** WHAT IS REQUIRED **
Every record here needs to be retyped exactly.

(Stored data)
import Summits.ValiantsHypothesis.ValiantsHypothesis.Theorems.EquivariantDialBudgetEmbedding
import Summits.ValiantsHypothesis.ValiantsHypothesis.Theorems.EquivariantDialThresholdYoung
import Summits.ValiantsHypothesis.ValiantsHypothesis.Theorems.EquivariantDialRateHeredity
import HarnessLib

/-!
# ValiantsHypothesis — the equivariant dial: THRESHOLD PERMIFY, file 4/5 — permify at polynomial
# loss `n^{O(τ)}` and the diagonal cell at NEAR-EXPONENTIAL RATE `2^{Ω(n / log n)}`

Helper of `stmt-ValiantsHypothesis-23702` (`--as helper`; 0 definitions, 0 named facts, closes NO
item).  Decomposition workshop VALIANT, lens-1 («representation-theoretic obstruction splitting»),
g36, offer O-L1-28 «THRESHOLD PERMIFY».

Dial (tree `…EquivariantDialNode.lean`): `EqHard H = ¬ PolyEquivariant H`; the diagonal notch
`Δ𝔖_n = diagPermSubst n` (`…EquivariantDialDiagonalPermify.lean`).  State before this file: the
diagonal cell is known at RATE strength only through `diag_rate` (g35): `n ≤ a (L n + a)^D` i.o. for
families of sizes `≤ 2^{L n}`, with `D = d + 1` the UNCOMPUTED quasi-polynomial loss of `diag_permify`.

THIS FILE.
* `diag_permify_of_budget` — `diag_permify` transcribed at an arbitrary Young fixed-vector index
  budget `B` (steps (i) `conjugationNormalForm_rename_sub`, (ii′) `finiteConjugationLift_sub`,
  (iii′)_Δ,B `diagRetract_of_budget`, (iv) `exists_permConj_extension`): size `m' ≤ m · 4m · B`, or the
  small regime `n ≤ 4 (log₂ m + 1)`.
* ★ `diag_permify_threshold` — PERMIFY AT POLYNOMIAL LOSS: for every threshold `τ`, a
  `Δ𝔖_n`-equivariant affine determinantal representation of `per_n` of size `m` yields one of size
  `≤ 4 m² (n+1)^{2τ}` with permutation lifts, unless `n ≤ 4 (log₂ m + 1)` or `2^{⌊τ/2⌋} ≤ 2m` — the
  budget now comes from the THRESHOLD YOUNG DICHOTOMY (`youngFixedVector_threshold`, file 3, over the
  PROVED Literature fact `spechtDimDichotomy`) instead of the quasi-polynomial `youngFixedVector_holds`.
* ★★ `diag_rate_nearExp` — THE DIAGONAL CELL AT NEAR-EXPONENTIAL RATE: every family of
  `Δ𝔖_n`-equivariant affine determinantal representations of the permanents of sizes `≤ 2^{L n}`
  satisfies `n ≤ a (L n + 1)(log₂ n + 1)` for some `a` and infinitely many `n` — log-size
  `Ω(n / log n)` infinitely often (Grenet's equivariant upper bound is `2^n − 1`).  Chain: at
  `τ = 2 (L n + 2)` both escape disjuncts of `diag_permify_threshold` are impossible when
  `4 (L n + 1) < n`, so the symmetric circuits of `stub_toSymmetricCircuit` have `≤ 2^{e X_n}` gates,
  `X_n = O((L n + 1)(log₂ n + 1))` (`threshold_size_bound`); Dawar–Wilsenach
  (`squareSymmetricPermLB_holds`) gives `2^{εn} ≤` gates i.o.
* ★ `nearExp_of_heredity` — the law of g35 (`rate_of_heredity`) at the new rate: head restriction
  along a diagonal reach `b` preserves sizes, so `n ≤ a (L (n + b n) + 1)(log₂ n + 1)` i.o.

HONEST BOUNDARY: 0 S-currency; closes NO item; `EqHard` conclusions are S-implied (S ⇒ W ⇒ EqHard
H); the rate conclusion is a restricted-model lower bound of Dawar–Wilsenach class (equivariant =
symmetric model), not a statement about dc(per_m); permify is made POLYNOMIAL in the matrix size for
each fixed threshold τ (index budget (n+1)^{2τ}), but an irreducible block of dimension k still
forces τ > 2 log₂ k, so the total loss is n^{O(log s)} and the diagonal rate is 2^{Ω(n/log n)} i.o.,
NOT 2^{Ω(n)} (Grenet's upper bound 2^n − 1 is matched only up to the log); the residual sliver log₂
m/log₂ log₂ m ≲ t(m) ≲ log₂ m·log₂ log₂ m of diagonal heads (it contains t = log₂ m) stays
UNDECIDED · IDEA-NEEDED (needs poly(f^λ)-index fixed-vector subgroups for all λ, or an
index-law-beating engine); F1/F2 and the budget forms of (H2)/(diag_permify) are budget-generic
TRANSCRIPTIONS of tree proofs, the new mathematics is the threshold dichotomy (from the PROVED
Literature fact spechtDimDichotomy) and the rate bookkeeping; P-ROW and the cyclic notches Δ⟨π⟩ of
superpolynomial order are NOT touched; stmt-23702 / VP ≠ VNP untouched.

LABEL (critic RULING + CALL GO, bus 3237, verbatim): «O-L1-28 (lens-1 g36): ELEMENTARY ·
NEW-COMBINATION leaning NEW-INPUT (the PROVED Literature theorem spechtDimDichotomy — James–Kerber
2.4.3/2.4.10 branching, a crude effective Rasala — pointed at equivariant determinantal symmetry for
the first time, as a THRESHOLD Young dichotomy «a row/column side of λ has Young subgroup of index ≤
(n+1)^τ OR f^λ ≥ 2^{⌊τ/2⌋}» replacing the quasi-polynomial YoungDegreeBound budget × the g33–g35
permify / rate-heredity chain made budget-generic) · BEATS the 3118 polylog sliver: permify at
POLYNOMIAL loss (n+1)^{2τ} per fixed threshold τ, total n^{O(log s)}; diagonal RATE edc_Δ(per_n) ≥
2^{Ω(n/log n)} i.o. (restricted model, Dawar–Wilsenach class; Grenet's equivariant 2^n − 1 matched
up to the log in the exponent); heredity LAW threshold t ≫ log₂ m·log₂ log₂ m; EVERY polylog head
Δ(𝔖_{(log₂ m)^E} ⊕ 1), E ≥ 2, HARD·KERNEL with NO uncomputed exponent (supersedes g35's E > D) · the
residual sliver log₂ m/log₂ log₂ m ≲ t ≲ log₂ m·log₂ log₂ m (contains t = log₂ m) stays
UNDECIDED · IDEA-NEEDED · P-ROW and cyclic notches untouched · 0 S-currency · closes NO item ·
VP ≠ VNP untouched»

Literature / delta.  [cite: DawarWilsenach2025, Thm. 7.1] (`2^{Ω(n)}` for `𝔖_n × 𝔖_n`-symmetric
CIRCUITS — the input, `squareSymmetricPermLB_holds`); [cite: LandsbergRessayre2017, Def. 1.3 /
Question 2.2] and Landsberg, *Geometry and Complexity Theory* (2017) §7.4.1 p. 194 («I do not know just
how large the symmetry group needs to be to obtain an exponential bound») for EQUIVARIANT determinantal
complexity: here `Δ𝔖_n` alone forces `2^{Ω(n / log n)}` i.o. in the LR model; the Young threshold is a
crude effective form of Rasala's minimal-degree theorem (J. Algebra 45, 1977), in the tree as
`spechtDimDichotomy` (James–Kerber 2.4).  Reused BY NAME: `diag_permify` (bad `n` only),
`stub_toSymmetricCircuit`, `squareSymmetricPermLB_holds`, `two_pow_add_two_pow_le`,
`hasEquivariantDetRepr_head`, `diagPermSubst_eq_map`, `diagPermSubst_eq_closure_pairs`.
-/

set_option linter.dupNamespace false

** SOLUTION FOR THIS TASK **
import Summits.ValiantsHypothesis.ValiantsHypothesis.Theorems.EquivariantDialBudgetEmbedding
import Summits.ValiantsHypothesis.ValiantsHypothesis.Theorems.EquivariantDialThresholdYoung
import Summits.ValiantsHypothesis.ValiantsHypothesis.Theorems.EquivariantDialRateHeredity
import HarnessLib

/-!
# ValiantsHypothesis — the equivariant dial: THRESHOLD PERMIFY, file 4/5 — permify at polynomial
# loss `n^{O(τ)}` and the diagonal cell at NEAR-EXPONENTIAL RATE `2^{Ω(n / log n)}`

Helper of `stmt-ValiantsHypothesis-23702` (`--as helper`; 0 definitions, 0 named facts, closes NO
item).  Decomposition workshop VALIANT, lens-1 («representation-theoretic obstruction splitting»),
g36, offer O-L1-28 «THRESHOLD PERMIFY».

Dial (tree `…EquivariantDialNode.lean`): `EqHard H = ¬ PolyEquivariant H`; the diagonal notch
`Δ𝔖_n = diagPermSubst n` (`…EquivariantDialDiagonalPermify.lean`).  State before this file: the
diagonal cell is known at RATE strength only through `diag_rate` (g35): `n ≤ a (L n + a)^D` i.o. for
families of sizes `≤ 2^{L n}`, with `D = d + 1` the UNCOMPUTED quasi-polynomial loss of `diag_permify`.

THIS FILE.
* `diag_permify_of_budget` — `diag_permify` transcribed at an arbitrary Young fixed-vector index
  budget `B` (steps (i) `conjugationNormalForm_rename_sub`, (ii′) `finiteConjugationLift_sub`,
  (iii′)_Δ,B `diagRetract_of_budget`, (iv) `exists_permConj_extension`): size `m' ≤ m · 4m · B`, or the
  small regime `n ≤ 4 (log₂ m + 1)`.
* ★ `diag_permify_threshold` — PERMIFY AT POLYNOMIAL LOSS: for every threshold `τ`, a
  `Δ𝔖_n`-equivariant affine determinantal representation of `per_n` of size `m` yields one of size
  `≤ 4 m² (n+1)^{2τ}` with permutation lifts, unless `n ≤ 4 (log₂ m + 1)` or `2^{⌊τ/2⌋} ≤ 2m` — the
  budget now comes from the THRESHOLD YOUNG DICHOTOMY (`youngFixedVector_threshold`, file 3, over the
  PROVED Literature fact `spechtDimDichotomy`) instead of the quasi-polynomial `youngFixedVector_holds`.
* ★★ `diag_rate_nearExp` — THE DIAGONAL CELL AT NEAR-EXPONENTIAL RATE: every family of
  `Δ𝔖_n`-equivariant affine determinantal representations of the permanents of sizes `≤ 2^{L n}`
  satisfies `n ≤ a (L n + 1)(log₂ n + 1)` for some `a` and infinitely many `n` — log-size
  `Ω(n / log n)` infinitely often (Grenet's equivariant upper bound is `2^n − 1`).  Chain: at
  `τ = 2 (L n + 2)` both escape disjuncts of `diag_permify_threshold` are impossible when
  `4 (L n + 1) < n`, so the symmetric circuits of `stub_toSymmetricCircuit` have `≤ 2^{e X_n}` gates,
  `X_n = O((L n + 1)(log₂ n + 1))` (`threshold_size_bound`); Dawar–Wilsenach
  (`squareSymmetricPermLB_holds`) gives `2^{εn} ≤` gates i.o.
* ★ `nearExp_of_heredity` — the law of g35 (`rate_of_heredity`) at the new rate: head restriction
  along a diagonal reach `b` preserves sizes, so `n ≤ a (L (n + b n) + 1)(log₂ n + 1)` i.o.

HONEST BOUNDARY: 0 S-currency; closes NO item; `EqHard` conclusions are S-implied (S ⇒ W ⇒ EqHard
H); the rate conclusion is a restricted-model lower bound of Dawar–Wilsenach class (equivariant =
symmetric model), not a statement about dc(per_m); permify is made POLYNOMIAL in the matrix size for
each fixed threshold τ (index budget (n+1)^{2τ}), but an irreducible block of dimension k still
forces τ > 2 log₂ k, so the total loss is n^{O(log s)} and the diagonal rate is 2^{Ω(n/log n)} i.o.,
NOT 2^{Ω(n)} (Grenet's upper bound 2^n − 1 is matched only up to the log); the residual sliver log₂
m/log₂ log₂ m ≲ t(m) ≲ log₂ m·log₂ log₂ m of diagonal heads (it contains t = log₂ m) stays
UNDECIDED · IDEA-NEEDED (needs poly(f^λ)-index fixed-vector subgroups for all λ, or an
index-law-beating engine); F1/F2 and the budget forms of (H2)/(diag_permify) are budget-generic
TRANSCRIPTIONS of tree proofs, the new mathematics is the threshold dichotomy (from the PROVED
Literature fact spechtDimDichotomy) and the rate bookkeeping; P-ROW and the cyclic notches Δ⟨π⟩ of
superpolynomial order are NOT touched; stmt-23702 / VP ≠ VNP untouched.

LABEL (critic RULING + CALL GO, bus 3237, verbatim): «O-L1-28 (lens-1 g36): ELEMENTARY ·
NEW-COMBINATION leaning NEW-INPUT (the PROVED Literature theorem spechtDimDichotomy — James–Kerber
2.4.3/2.4.10 branching, a crude effective Rasala — pointed at equivariant determinantal symmetry for
the first time, as a THRESHOLD Young dichotomy «a row/column side of λ has Young subgroup of index ≤
(n+1)^τ OR f^λ ≥ 2^{⌊τ/2⌋}» replacing the quasi-polynomial YoungDegreeBound budget × the g33–g35
permify / rate-heredity chain made budget-generic) · BEATS the 3118 polylog sliver: permify at
POLYNOMIAL loss (n+1)^{2τ} per fixed threshold τ, total n^{O(log s)}; diagonal RATE edc_Δ(per_n) ≥
2^{Ω(n/log n)} i.o. (restricted model, Dawar–Wilsenach class; Grenet's equivariant 2^n − 1 matched
up to the log in the exponent); heredity LAW threshold t ≫ log₂ m·log₂ log₂ m; EVERY polylog head
Δ(𝔖_{(log₂ m)^E} ⊕ 1), E ≥ 2, HARD·KERNEL with NO uncomputed exponent (supersedes g35's E > D) · the
residual sliver log₂ m/log₂ log₂ m ≲ t ≲ log₂ m·log₂ log₂ m (contains t = log₂ m) stays
UNDECIDED · IDEA-NEEDED · P-ROW and cyclic notches untouched · 0 S-currency · closes NO item ·
VP ≠ VNP untouched»

Literature / delta.  [cite: DawarWilsenach2025, Thm. 7.1] (`2^{Ω(n)}` for `𝔖_n × 𝔖_n`-symmetric
CIRCUITS — the input, `squareSymmetricPermLB_holds`); [cite: LandsbergRessayre2017, Def. 1.3 /
Question 2.2] and Landsberg, *Geometry and Complexity Theory* (2017) §7.4.1 p. 194 («I do not know just
how large the symmetry group needs to be to obtain an exponential bound») for EQUIVARIANT determinantal
complexity: here `Δ𝔖_n` alone forces `2^{Ω(n / log n)}` i.o. in the LR model; the Young threshold is a
crude effective form of Rasala's minimal-degree theorem (J. Algebra 45, 1977), in the tree as
`spechtDimDichotomy` (James–Kerber 2.4).  Reused BY NAME: `diag_permify` (bad `n` only),
`stub_toSymmetricCircuit`, `squareSymmetricPermLB_holds`, `two_pow_add_two_pow_le`,
`hasEquivariantDetRepr_head`, `diagPermSubst_eq_map`, `diagPermSubst_eq_closure_pairs`.
-/

set_option linter.dupNamespace false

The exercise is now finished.